Elias was eight years old when Mussolini’s Italian marines occupied Icaria in 1941. The island was subsequently occupied by German troops in September 1943, following Italy’s capitulation to the Allies. The Italian occupation initiated three years of systematic starvation, lasting until October 1944, when the Germans withdrew from the mainland and its islands. The enemy occupiers confiscated the existing food stocks, crops, and livestock and restricted the islanders from fishing the surrounding waters. As the enemy confiscation of food intensified, the early morning collection of bodies of those having expired overnight from starvation became a daily event. Elias recounted having observed his mother being physically abused by one of the Italian marines during the onset of the occupation.
The day following America’s entry into WWII found Elias’ father, Angelo, then living and working on the east coast, enlisted in the US Army. As a consequence of his fluency in both Greek and English, he was sent to Camp Carson for his basic training, where he trained with many Hellenic-Americans from which the legendary “Greek Battalion” was organized by the OSS. The group of approximately 200 enlisted men and officers saw service in Greece and Yugoslavia behind enemy lines during 1944. Elias’ father did not serve with any of the Greek Battalion’s platoon-sized units in Greece but did serve with the OSS in pursuing security confirmation of suspect groups or individuals in North America. For his military service during WWII, his father was granted US citizenship.
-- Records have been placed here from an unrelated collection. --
import Mathlib
import HarnessLib
import Summits.NavierStokesRegularity.NavierStokesRegularity.Theses.LocalPressureProfileDoor
import Summits.NavierStokesRegularity.NavierStokesRegularity.Theorems.LocalPressureProfileDoorMonotonePressureProfileRigidityRegularOfSmallSlices
import Summits.NavierStokesRegularity.NavierStokesRegularity.Theorems.LocalPressureProfileDoorMonotonePressureProfileRigiditySmallSlice

/-!
# Route `LocalPressureProfileDoor` — crux K2⁺ `MonotonePressureProfileRigidity` (stmt-NavierStokesRegularity-20180) PROVED
# (line `birth`, skeleton `Cruxes/MonotonePressureProfileRigidity/Lines/birth.lean`, sha 86b6bcf2…, now sorry-free)

Cell ns-regularity-ideate, seat ns-pressure-K2-p1 (LEAD).  **MONOTONE-PRESSURE PROFILE RIGIDITY.**  Let `v` be a profile of the
door class — Type I in time, space–time Type-I decay, continuous on the open backward slab, unit-viscosity Oseen–Duhamel identity
between negative times, divergence-free slices — whose similarity Riesz pressure `P(t,y) = (−t)·Q[v(t)](√(−t) y)` is shift-monotone
toward the apex, `P(e^{−σ}t, y) ≤ P(t, y)` (`t < 0`, `σ ∈ [0,1]`, all `y`).  Then `v` is not backward-singular at the apex `(0,0)`.

The composition is the registered skeleton's `MonotonePressureProfileRigidity_of`, verbatim, with its stubs the landed theorems:
* `stub_smallSliceOfMonotonePressure` (L) — `…Theorems.LocalPressureProfileDoorMonotonePressureProfileRigiditySmallSlice`: the
  adapted backward kernel AT THE APEX (tree `linearTypeIDriftKernel`) as the line's eternal adjoint weight, the head-pressure budget
  in physical variables with frozen similarity-pressure slices and a Dini form of FTC-2 (no time derivative of the pressure), the
  logarithmic divergence of `∫dt/(−t)` and the kernel floor ⇒ θ-small `(9.17)`-slices at every radius;
* `stub_regularOfSmallSlices` (M) — `…Theorems.LocalPressureProfileDoorMonotonePressureProfileRigidityRegularOfSmallSlices`: one such
  slice ⇒ regular apex (Pineau–Vicol Lemma 9.4 + §9.2);
* `stub_rung_dssSteadyPressure` (BC5 rung, not consumed) — `…Theorems.LocalPressureProfileDoorMonotonePressureProfileRigidityRungDssSteadyPressure`.
Where the Oseen–Duhamel clause is consumed: in both stubs, at `isTypeIAncientMild_of_class` (the refuter's load-bearing certificates
`…MonotonePressureProfileRigidity.Negative.*_false_without_mild`, p513265/p518176, show it must be).

WHAT THIS IS NOT: not a claim about Navier–Stokes regularity and not a Type-I Liouville theorem (10661 untouched) — the crux of a
CONDITIONAL door route: the pressure monotonicity is a hypothesis (bears_on LADDER-NS N0, rung N0-LocalTubeDoorPressureProfile).
-/

set_option linter.dupNamespace false -- the summit and its sub-problem share the name (CONVENTIONS §1)

namespace Summit.NavierStokesRegularity.NavierStokesRegularity.Theorems.LocalPressureProfileDoorMonotonePressureProfileRigidity

open Summit.NavierStokesRegularity.NavierStokesRegularity.Theorems

/-- **Crux K2⁺ `MonotonePressureProfileRigidity` of route `LocalPressureProfileDoor` PROVED** — the registered skeleton's
composition `MonotonePressureProfileRigidity_of` (K2⁺ ⇐ stub 1 → stub 2), verbatim, with the stubs the LANDED tree theorems
`…LocalPressureProfileDoorMonotonePressureProfileRigiditySmallSlice.stub_smallSliceOfMonotonePressure` (L: eternal head-pressure
budget against the adapted backward kernel at the apex ⇒ θ-small enstrophy slices at every similarity radius) and
`…LocalPressureProfileDoorMonotonePressureProfileRigidityRegularOfSmallSlices.stub_regularOfSmallSlices` (M: one such slice ⇒
regular apex, Pineau–Vicol Lemma 9.4 + §9.2).  Concludes the route decl BY NAME.  (The BC5 rung
`…RungDssSteadyPressure.stub_rung_dssSteadyPressure`, p520106, is not consumed.)
[cite: Tsai1998, §5; PineauVicol2026, Theorem 1.9 and (9.17), arXiv:2607.09619] -/
theorem monotonePressureProfileRigidity_proof :
    Summit.NavierStokesRegularity.NavierStokesRegularity.Theses.LocalPressureProfileDoor.MonotonePressureProfileRigidity := by
  intro C D v hrate hdecay hcont hmild hdiv hmono
  exact LocalPressureProfileDoorMonotonePressureProfileRigidityRegularOfSmallSlices.stub_regularOfSmallSlices C D v hrate hdecay
    hcont hmild hdiv
    (LocalPressureProfileDoorMonotonePressureProfileRigiditySmallSlice.stub_smallSliceOfMonotonePressure C D v hrate hdecay hcont
      hmild hdiv hmono)

end Summit.NavierStokesRegularity.NavierStokesRegularity.Theorems.LocalPressureProfileDoorMonotonePressureProfileRigidity
import Mathlib
import Summits.BirchSwinnertonDyer.BirchSwinnertonDyer.Theorems.GenusKolyvaginAtTwoPowDvdShaCardAtTwoRTNonPhantomPowLayers

/-!
# Route `GenusKolyvaginAtTwo`, crux L_T `PowDvdShaCardAtTwoRT` (stmt-BirchSwinnertonDyer-23242), LINE 18 stub L, bottom rung:
# the NON-PHANTOM lemma at every level `2^L` — (C) the core: `2`-torsion-valued cocycles killing `u` are coboundaries

Seat `bsd-line-gk2-p3` g22 (PROVER 3/3, cell `bsd-f1-sign2`), `--supports stmt-BirchSwinnertonDyer-23242` (helper).
THEOREMS ONLY (no definition, no named fact, no `sorry`). BSD is not proved by any of this; neither is the crux.
File 3 of 3 of the algebra (`…RTNonPhantomPowBasis` → `…RTNonPhantomPowLayers` → `…RTNonPhantomPowCore`); the natural (surjective) form
and the tree's `H¹` currency follow in `…RTNonPhantomPowAtMultiplicative`.

WHY (series `…RTNonPhantomPow*`, the ALL-LEVELS sequel of files (I)–(VII) `…RTNonPhantom*`). The bottom-rung ENGINE of LINE 18
(LEAD gk2-p1, `RelaxedCount.false_of_bottomRung_engine(_cheb)`, `hres_of_nonPhantom_pow`) feeds the full-order PAIR Čebotarev at
EVERY level `2^M`, whose separation hypothesis `hres` asks that no non-zero class of the span `⟨c(n), res_K y⟩ ≤ H¹(K, E[2^M])`
dies on `Γ_{K(E[2^M])}` (NON-PHANTOM).  Files (I)–(VII) settled level `4`; this series proves the group-theoretic input at every
level: **for `Γ ↠ GL₂(ℤ/2^L)` the restriction `H¹(Γ/ker, (ℤ/2^L)²) → H¹(⟨u⟩, (ℤ/2^L)²)` to the cyclic group of the Tate
transvection `u = (1 1; 0 1)` is injective** (Lawson–Wuthrich 2016 §7.1/§8 compute these `H¹` to be `ℤ/2` for `L ≥ 2`; the
inertia group of an odd multiplicative prime with `ord_p Δ` odd supplies `u`, and the Kummer condition there makes Selmer
classes principal on `u`).  Phrased for an abstract group `Γ` acting on an abstract additive group `M` through a `1`-cocycle
`φ : Γ → M` vanishing on the kernel of the action; `P₁, P₂` a pair spanning `M` freely modulo `q = 2^L`.

THIS FILE: §4 with the layers (file (B)) in hand, averaging over `r = uℓ` (`r³ ∈ V_2`), the `S₃`-relation `u r u⁻¹ ≡ r² (mod V_1)`
and the six residue classes `1, u, ℓ, r, r², ru (mod V_1)` show that a `2`-torsion-valued cocycle vanishing on the kernel and at
`u` is a coboundary; §5 the `−1` trick reduces general values to `2`-torsion values keeping `φ u = 0`, and the normalisation
`φ u = u m − m ↦ 0` gives the basis form `coboundary_of_basis_data` (every level `q = 2^L`, `L ≥ 1`).

References: T. Lawson, C. Wuthrich, *Vanishing of some Galois cohomology groups for elliptic curves*, Springer Proc. Math.
Stat. 188 (2016), §7.1 and §8; J.-P. Serre, *Abelian ℓ-adic representations* (1968), IV A.1.2 (Tate transvection);
B. H. Gross, *Kolyvagin's work on modular elliptic curves* (1991), Prop. 9.1 (the odd-`p` analogue).
-/

-- `Summit.<P>.<Sub>` repeats `BirchSwinnertonDyer` by the tree's layout convention (D-0017)
set_option linter.dupNamespace false
set_option autoImplicit false

open Summit.BirchSwinnertonDyer.BirchSwinnertonDyer.Theorems.GenusExact.NonPhantom (smul_zsmul_comm cocycle_one
  cocycle_inv cocycle_eq_of_forall_smul_eq cocycle_conj cocycle_mul_of_eq_zero_right cocycle_mul_of_eq_zero_left
  cocycle_sub_coboundary ker_sub_coboundary smul_lincomb forall_smul_eq_of_basis forall_smul_eq_self_of_basis
  exists_eq_two_smul_of_smul_eq)

namespace Summit.BirchSwinnertonDyer.BirchSwinnertonDyer.Theorems.GenusExact.NonPhantomPow

variable {Γ : Type*} [Group Γ] {M : Type*} [AddCommGroup M] [DistribMulAction Γ M]

/-! ## §4 The core: `2`-torsion-valued cocycles killing `u` are coboundaries -/

section Core

variable {P₁ P₂ : M} {q : ℤ} {L : ℕ}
In September 1946, Elias, with his mother and siblings, moved from Icaria to Athens, where passage and vistas were arranged for their journey to America. They sailed aboard a US Army troop ship from Piraeus to New York in 13 days. The family settled in Camden, NJ, where Elias’ father entered the restaurant business and children attended local schools.
On August 9, 1956, Elias was drafted into the US Army. He reported to Fort Dix, NJ, for eight weeks of infantry basic training and then to Camp Campbell, KY, for eight weeks of special training to become a combat engineer. In March 1957, as a member of the 168th Engineer Battalion, his unit sailed from New York for occupied West Germany. The unit’s destination was Camp Nelligen near Nuremberg. His unit arrived during two current crises: the escalating “Cold War” between NATO nations and the Soviet Bloc countries and the less-publicized dispute between President DeGaulle of France with NATO.
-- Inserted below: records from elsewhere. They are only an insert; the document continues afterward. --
/-- **stub GD-dom** (HARDEST; the crux-sized core of GD⁻ — second-order singular Laplace asymptotics,
new mathematics; reshape c2 = GD⁻ with the reference-Gaussian computation factored out): Gaussian
domination from BELOW of the axis covariance on a fixed torus by the reference lattice Maxwell field
`multivariateGaussian 0 S_L`, ONE `κ`, per-torus thresholds. -/
theorem stub_axisGaussianDomination :
    ∀ (G : Type) [Group G] [TopologicalSpace G] [IsTopologicalGroup G] [CompactSpace G]
      [MeasurableSpace G] [BorelSpace G], IsCompactSimpleLieGroup G →
    ∀ (r : LatticeRep G), ∃ κ : ℝ, 0 < κ ∧ ∀ (L : ℕ) [NeZero L], ∃ B : ℝ, ∀ (β : ℝ), B ≤ β →
      ∀ (S : Matrix (Edge 4 L) (Edge 4 L) ℝ) (u : (Fin 4 → ZMod L) → Edge 4 L → ℝ),
      (S = fun e e' => if e.2 = e'.2 then
          Literature.Probability.LatticeModels.torusGreen (e.1 - e'.1) else 0) →
      (u = fun x e =>
          (if e = (x, (0 : Fin 4)) then (1 : ℝ) else 0)
          + (if e = (x + Pi.single (0 : Fin 4) (1 : ZMod L), (1 : Fin 4)) then 1 else 0)
          - (if e = (x + Pi.single (1 : Fin 4) (1 : ZMod L), (0 : Fin 4)) then 1 else 0)
          - (if e = (x, (1 : Fin 4)) then 1 else 0)) →
      ∀ (n : ℕ), 1 ≤ n → 8 * n ≤ L →
        κ * ((∫ a, (∑ e, u (Pi.single (2 : Fin 4) ((n : ℕ) : ZMod L)) e * a e) ^ 2
                  * (∑ e, u 0 e * a e) ^ 2 ∂(multivariateGaussian 0 S))
              - (∫ a, (∑ e, u (Pi.single (2 : Fin 4) ((n : ℕ) : ZMod L)) e * a e) ^ 2
                    ∂(multivariateGaussian 0 S))
                * (∫ a, (∑ e, u 0 e * a e) ^ 2 ∂(multivariateGaussian 0 S)))
          ≤ β ^ 2 *
            (wilsonExpectation r.ρ β (fun U : GaugeConfig 4 L G =>
                ((r.N : ℝ) - (r.ρ (plaquetteHolonomy U 0 0 1)).trace.re) *
                  ((r.N : ℝ) - (r.ρ (plaquetteHolonomy U
                    (Pi.single (2 : Fin 4) ((n : ℕ) : ZMod L)) 0 1)).trace.re))
              - wilsonExpectation r.ρ β (fun U : GaugeConfig 4 L G =>
                  (r.N : ℝ) - (r.ρ (plaquetteHolonomy U 0 0 1)).trace.re)
                * wilsonExpectation r.ρ β (fun U : GaugeConfig 4 L G =>
                  (r.N : ℝ) - (r.ρ (plaquetteHolonomy U
                    (Pi.single (2 : Fin 4) ((n : ℕ) : ZMod L)) 0 1)).trace.re)) := by
  sorry

/-- **Glue W ∧ F ∧ GD-dom ⇒ GD⁻ (proved; reshape c2).** The reference-Gaussian covariance of the two
squared field strengths is `2 · (2 K_L(ne₂))² = 8 K_L(ne₂)²` (Wick, then the kernel identity at
`(x, y) = (ne₂, 0)`), so GD-dom with constant `κ` is GD⁻ with constant `8κ`. -/
theorem axisGaussianLower_of_domination (hW : WickSquares) (hF : FieldStrengthCovariance)
    (hD : AxisGaussianDomination) : AxisGaussianLower := by
  intro G _ _ _ _ _ _ hG r
  obtain ⟨κ, hκ, hL⟩ := hD G hG r
  refine ⟨8 * κ, by positivity, fun L _ => ?_⟩
  obtain ⟨B, hB⟩ := hL L
  refine ⟨B, fun β hβ n hn h8 => ?_⟩
  -- the reference Gaussian data, by defining equations
  set S : Matrix (Edge 4 L) (Edge 4 L) ℝ := fun e e' => if e.2 = e'.2 then
      Literature.Probability.LatticeModels.torusGreen (e.1 - e'.1) else 0 with hS
  set u : (Fin 4 → ZMod L) → Edge 4 L → ℝ := fun x e =>
      (if e = (x, (0 : Fin 4)) then (1 : ℝ) else 0)
      + (if e = (x + Pi.single (0 : Fin 4) (1 : ZMod L), (1 : Fin 4)) then 1 else 0)
      - (if e = (x + Pi.single (1 : Fin 4) (1 : ZMod L), (0 : Fin 4)) then 1 else 0)
      - (if e = (x, (1 : Fin 4)) then 1 else 0) with hu
  have hdom := hB β hβ S u rfl rfl n hn h8
  obtain ⟨hpsd, hker⟩ := hF L S u rfl rfl
  have hw := hW (Edge 4 L) S hpsd (u (Pi.single (2 : Fin 4) ((n : ℕ) : ZMod L))) (u 0)
  rw [hw, hker, sub_zero] at hdom
  -- `κ · 2 · (2K)² = 8κ K²`
  convert hdom using 1
  ring

/-- **GD⁻ from the registered stubs** (reshape c2): `AxisGaussianLower` is no longer a stub but the
glued consequence of W, F and GD-dom. -/
theorem axisGaussianLower_of_stubs : AxisGaussianLower :=
  axisGaussianLower_of_domination stub_wickSquares stub_fieldStrengthCovariance
    stub_axisGaussianDomination

/-- **stub OA** (reshape c1; β-uniform structural; PROVED by the lead and LANDED as
`Theorems/LangevinControlUVFemtoCurvatureTwoPointOffAxis{Engines,Core,Domination}`; reflection-positivity Cauchy–Schwarz for mirror
plaquette pairs, from the landed helpers `…PlaqReflectCauchySchwarz` (general CS incl.
temporal/shared plaquettes), `…AxisCovNonneg` (translation/permutation transport)): off-axis domination
of every plaquette pair by the two diagonal families along any separating direction `μ`, window
`{m−1, m, m+1}`, `m = |(y−x)_μ|`. Case table (even `L`: link reflection `θt = 1−t` for SS odd `m`,
TT even `m`, ST/TS; site reflection `θ't = −t` for SS even `m`, TT odd `m`, and the `m = 1` mixed cases
with a spatial plaquette IN the reflection hyperplane; odd `L`: the odd-torus reflection with the
complement `L − m` for TT odd `m` and the shared slice `L/2+1` for the `m = 1` mixed case). -/
theorem stub_offAxisDomination :
    ∀ (G : Type) [Group G] [TopologicalSpace G] [IsTopologicalGroup G] [CompactSpace G]
        [MeasurableSpace G] [BorelSpace G] (N : ℕ) (ρ : G →* Matrix (Fin N) (Fin N) ℂ), Continuous ρ →
      ∀ (L : ℕ) [NeZero L] (β : ℝ), 0 ≤ β →
        ∀ (P : (Fin 4 → ZMod L) → Fin 4 → Fin 4 → GaugeConfig 4 L G → ℝ)
          (E : (GaugeConfig 4 L G → ℝ) → ℝ),
          (P = fun x i j U => (N : ℝ) - (ρ (plaquetteHolonomy U x i j)).trace.re) →
          (E = fun F => wilsonExpectation ρ β F) →
        ∀ (μ : Fin 4) (x y : Fin 4 → ZMod L) (i j i' j' : Fin 4), i ≠ j → i' ≠ j' →
          1 ≤ ((y μ - x μ).valMinAbs).natAbs →
          (E (fun U => P x i j U * P y i' j' U) - E (P x i j) * E (P y i' j')) ^ 2 ≤
            (∑ s ∈ Finset.range 3,
                |E (fun U => P 0 i j U *
                    P (Pi.single μ ((((y μ - x μ).valMinAbs).natAbs - 1 + s : ℕ) : ZMod L)) i j U)
                  - E (P 0 i j) *
                    E (P (Pi.single μ ((((y μ - x μ).valMinAbs).natAbs - 1 + s : ℕ) : ZMod L)) i j)|) *
            (∑ s ∈ Finset.range 3,
                |E (fun U => P 0 i' j' U *
                    P (Pi.single μ ((((y μ - x μ).valMinAbs).natAbs - 1 + s : ℕ) : ZMod L)) i' j' U)
                  - E (P 0 i' j') *
                    E (P (Pi.single μ ((((y μ - x μ).valMinAbs).natAbs - 1 + s : ℕ) : ZMod L)) i' j')|) :=
  Summit.QuantumFields.YangMills.Theorems.FemtoCurvatureTwoPoint.stub_offAxisDomination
Elias describes how, as a heavy equipment operator in the battalion, his unit was designated to dismantle US Army Military Depots (i.e., NATO) in southern France and transfer the equipment and vehicles there to new depots in Germany. DeGaulle had at that time withdrawn France from NATO membership. During his two-year tour of duty in occupied Germany, Elias became acquainted with a small but hospitable community of Greeks who were employees of the local industries. The community was a sufficient size, however, to have a modest Greek Orthodox Church, which was the focal point of the community’s religious and cultural observances. Also, while with his unit, there were occasions to meet his brother, George, a US Army Ranger then also stationed in Germany. Periodic furloughs permitted him to visit other countries in Western Europe and, as well, Greece and his former home in Icaria. He met his bride-to-be on the island, and when his enlistment expired, he requested discharge in Germany with a 60-day termination leave, thus enabling him to wed his fiancé in Icaria. Elias, with his wife, Hrisoula (Frangos), returned to Camden, NJ, and became a heating and plumbing contractor. Their family included a daughter and three sons. He continued to serve his country by entering the 469th Engineer Battalion of the US Army Reserve Corps, where he was a platoon sergeant and instructor. He was honorably discharged in July 1962 after having served his country for six years.